Two hours afterward six reeking horses drag the omnibus up to the hotel piazzas again—a string of sleighs come in behind—one by one the stragglers arrive. Dare-devil and his team are among the missing, and on inquiry are reported as seen last, the one kissing the landlady at a tavern ten miles away, and the other engrossing the attention, and calling into active exercise all the strength and agility of the landlord and his negro hostler.
In the meantime twenty miles of snow path have been scoured over by the merry, frost-covered throng disembarking on the steps. Thousands of merry speeches have been said—a whole jest-book full of funny stories have been told. Every pretty hand in the company has been squeezed. Every pretty cheek has been kissed, and, we doubt not, almost every pretty lip. At least nine flirtations have been commenced. The moon has drawn together three pairs of twin hearts, and set them throbbing in unison—and one little question has been put and answered, very satisfactorily to the absorbed couple in yonder sleigh, which is arriving late, closely pursued by the shouting dare-devil and his prancing team.

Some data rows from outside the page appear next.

/-!
# The MacWilliams identity for binary linear codes

Topic `Literature/InformationTheory/Coding`. MacWilliams' theorem [MacWilliamsSloane1977, Ch. 5 §2
Thm. 1, eqs. (4)–(6)]: the weight enumerator of the dual `C⊥` of a binary linear code `C` of
length `n` is `W_{C⊥}(x, y) = |C|⁻¹ · W_C(x + y, x - y)`; its weight-distribution (Krawtchouk) form
`A'_k = |C|⁻¹ Σ_i A_i K_k(i)` [eq. (13)]; the character-sum lemma it rests on [Lemma 2, eq. (8),
with the Hadamard transform (7) and the evaluation (11)]; and the corollaries `|C| · |C⊥| = 2^n`
[Ch. 1 §8: `C⊥` is an `[n, n - k]` code] and `(C⊥)⊥ = C` [Ch. 1 §8 Problem (33)(a)].

Binary words are `Fin n → Bool`, as in `DelsarteLPBound`, whose characters `signChar` and
Krawtchouk values `krawtchouk` are reused. A binary *linear* code is a nonempty `Finset` of words
closed under the coordinatewise sum `(u + v)_i = (u_i != v_i)` (a subspace of `F^n`, `F = GF(2)`
[Ch. 1 §2]); the dual code is cut out by the `±1`-valued characters `dotSign u v = (-1)^{u·v}`
[Ch. 1 §8 (41), (42); Ch. 5 §2 (7)]. Every identity is stated cleared of the denominator `|C|`,
and Theorem 1 is stated for elements `x, y` of an arbitrary commutative ring `R`, which contains the
polynomial identity as the case `R = ℤ[x, y]`.

Contents:
* `wt`, `dotSign`, `IsLinearCode`, `perpCode C = C⊥`, `weightCount C i = A_i` [Ch. 5 §2 (1), (3)].
* `sum_dotSign_eq` — `Σ_{u ∈ C} (-1)^{u·v} = |C| · [v ∈ C⊥]` [Ch. 5 §2, proof of Lemma 2].
* `hadamardTransform`, `sum_hadamardTransform_eq` — Lemma 2 / eq. (8) (times `|C|`).
* `hadamardTransform_weightMonomial` — eq. (11).
* `macwilliams_identity` — Thm. 1, eq. (6) times `|C|`; `macwilliams_identity_weightCount` —
  eq. (5) times `|C|`.
* `card_mul_weightCount_perpCode_eq` — eq. (13) times `|C|`:
  `|C| · A'_k = Σ_i A_i K_k(i) = Σ_{u ∈ C} K_k(wt u)`.
* `card_mul_card_perpCode` — `|C| · |C⊥| = 2^n`; `isLinearCode_perpCode`; `perpCode_perpCode` —
  `(C⊥)⊥ = C`.
* Worked example [Ch. 5 §2 Example (ii)]: the self-dual code `{00, 11}`.

References. [MacWilliamsSloane1977] F. J. MacWilliams, N. J. A. Sloane, *The Theory of
Error-Correcting Codes*, North-Holland 1977 — Ch. 1 §8 ((41), (42), Problem (33)); Ch. 5 §2
((1), (3), Thm. 1 with (4)–(6), (7), Lemma 2 (8), (11), (12), (13), Example (ii)).
-/

open Finset
import Literature.NumberTheory.NumberFields.SqrtTwoTowerTwoGaloisAction
import Literature.NumberTheory.NumberFields.SqrtTwoTowerThreeGaloisAction
import Literature.NumberTheory.IwasawaTheory.ClassGroupLayerTwoOrderFourOfTowerCertificate
import Literature.NumberTheory.IwasawaTheory.ClassGroupPRankLeOfRelationTwoAnyDepth
import Literature.NumberTheory.IwasawaTheory.ClassGroupPRankLeOfRelationLayerOne
import HarnessLib

/-!
# `μ₂ = 0`, `λ₂ ≤ 2` FROM A RELATION ROW AT LAYER TWO — THE SPLIT VARIANT (up to three dyadic primes, ONE non-norm unit): the relation door
# read at the FIRST layer (`ClassGroupPRankLeOfRelationLayerOne`) fed by COORDINATES in `K_2 = K·ℚ(ζ₁₆)⁺` — the class `c = [(q₀², s₂ − t)]`,
# the generator `σ : s₂ ↦ s₂³ − 3s₂` of `Gal(K_2/K)`, and ONE principal generator `y` of `(1 + σ)²·𝔠 = 𝔠·(σ𝔠)²·σ²𝔠` certified by its norm

`Proofs`-style file (theorems only: no definition, no named fact, no instance, no `sorry`) in topic `NumberTheory/IwasawaTheory` (namespace = path),
written by the prover seat `bsd-line-att-p4` g46 (cell `bsd-f1-sign2`, route `AlignedTransportAtTwo`; `--supports` stmt-BirchSwinnertonDyer-22298, closes nothing).
SPLIT-STRATUM SISTER of att-p4 g43's `classicalMuVanishes_two_of_relationCert_layer_two` (`ClassicalMuVanishesLayerTwoRelationCertificateTwo`: exactly TWO
primes above `2`, genus cyclicity from two ramified primes via att-p3 g49's `classicalMuVanishes_two_of_relation_of_genusCert_layer_anyDepth`).  Here the
coinvariant input is read at the first layer instead (att-p3 g53's `classicalMuVanishes_two_of_relation_of_genusCert_of_sub_three_mem_layer_one`,
`ClassGroupPRankLeOfRelationLayerOne`): AT MOST THREE primes above `2` — the habitat of the cubic fields in which `2` splits completely (Dedekind's
common-index-divisor fields, `Δ_min ≡ 1 (mod 8)` for the cubic `2`-torsion fields of the cell) — and ONE unit `ε' ≡ ±3 (mod 𝔭'³)` at a dyadic prime `𝔭'`
with `𝓞_K/𝔭' = 𝔽₂` (a unit that is not a norm from `K(√2)`, so that `rank₂ Cl(K(√2)) ≤ 1`).  The COORDINATE part (the ideal `J = (q₀², s₂ − t)`, its
conjugates, the two-generator calculus, `y ∈ 𝔄`, the norm computation and Dedekind cancellation) is att-p4 g43's, verbatim; only the consumed door changes.

* ★★★ `classicalMuVanishes_two_of_relationCert_layer_two_of_sub_three_mem` — `K` odd degree, `2 ∤ d_K`, `κ` cyclotomic, `#{𝔭 ∣ 2} ≤ 3`, `2 ∤ h_K`;
  `𝔭'` maximal with `𝓞_K/𝔭' = 𝔽₂`, `2 ∈ 𝔭'`, a unit `ε' ≡ ±3 (mod 𝔭'³)`; `𝔭₁` maximal with `𝓞_K/𝔭₁ = 𝔽₂`, `2 ∈ 𝔭₁`, all units `≡ ±1 (mod 𝔭₁³)`;
  DATA in `𝓞_K` (coordinates on `1, s₁, s₂, s₁s₂`): `q₀` with `(q₀)` maximal and `q₀ ≡ ±3 (mod 𝔭₁³)`; `t ∈ ℤ`; a residue map `ψ : 𝓞_K → ℤ/q`
  (`q > 1`, `2` invertible) with `ψ(q₀) = 0`, `P₂(t) = (t²−2)²−2 = 0`; Bézout data `α q₀⁸ + β P₂(t) = q₀`, `α₁q₀² + 2t·v₁ = 1`; the SQUARE witness
  `x q₀⁴ + q₀²·(e⋆w) + z⋆w² = q₀²` (`w = σs₂ − t`); the comaximality witness `a q₀² + c⋆(t²−2−s₁) + d⋆w² = 1`; an element `y` with
  `y = λq₀² + μ⋆((t²−2−s₁)w²)` and `N_{K_2/K}(y) = ε q₀⁴` ⟹ **`rank₂ Cl(K_l) ≤ 2 ∀ l`, `μ₂(κ) = 0`, `λ₂(κ) ≤ 2`**.

WHY IT IS A PROOF.  As in the two-prime file: `J = (q₀², s₂ − t)` is proper with `N_{K_2/K}(J) = (q₀)`; `J·σ²J = (q₀², t² − 2 − s₁)`, `(σJ)² = (q₀², (σs₂ − t)²)`,
`𝔄 = J·(σJ)²·σ²J = (q₀², (t²−2−s₁)(σs₂−t)²)`; `y ∈ 𝔄` and `N((y)) = N(𝔄)` force `(y) = 𝔄`; so `∏ σ^i(c)^{f_i} = 1` with `f = (1+X)² = (X−1)² + 2·(2X)`,
`d = 2 ≤ 2² − 2`; then att-p3 g53's door with `𝔄₁ = N_{K_2/K_1}J`, `k = 1`, `π = q₀`, the non-norm unit `ε'` at `𝔭'` and the unit congruences at `𝔭₁`.

CELL READING (crux C2): first customers are the split-stratum (`Δ_min ≡ 1 (mod 8)`) seeds of att-p3 g53's census with `h(ℚ(β)) = 1` — cubic fields `−431`
(`17671a1`), `−503` (`9557a1`), `−1607` (`8035a1`), where the relation `(1+σ)²c = 1` holds at layer two (this seat's generator search, pure python seconds).
HONEST SCOPE: classical; nothing about any summit is asserted here; BSD is not advanced.

References: [Washington1997] §13.1, §13.3 Lemmas 13.15, 13.18, Prop. 13.22–13.23; [Lang1990] Ch. 13 §4 Lemma 4.1; [Fukuda1994] Thm. 1; [Gras2003] IV.4;
[NeukirchANT1999] Ch. I §2, §3 (3.3), §8, Ch. III (1.6)–(1.7); [Cohen1993] §4.7, §6.5; [Omeara1963] §63B (63:10).
-/

set_option autoImplicit false

noncomputable section

open scoped NumberField nonZeroDivisors
open NumberField IsDedekindDomain Module Polynomial Finset

namespace Literature.NumberTheory.IwasawaTheory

All night the glaring windows of the ball-room shake and rattle. The inspiring music, to which they keep time, the sound of the dancers’ feet, the merry ringing of lamps, and the buzz of conversation are heard by the sleepy watchers in the bar-room below, who while away the hours, except when disturbed by eruptions of the beaux from above, in quest of confectionary and lemonade, or perhaps stronger beverages, by playing checkers, drinking flip, smoking cigars, and endlessly discussing the points and merits of divers horses of the neighborhood.
The pale moon lights home the revelers, just in time to save her sister Aurora the trouble.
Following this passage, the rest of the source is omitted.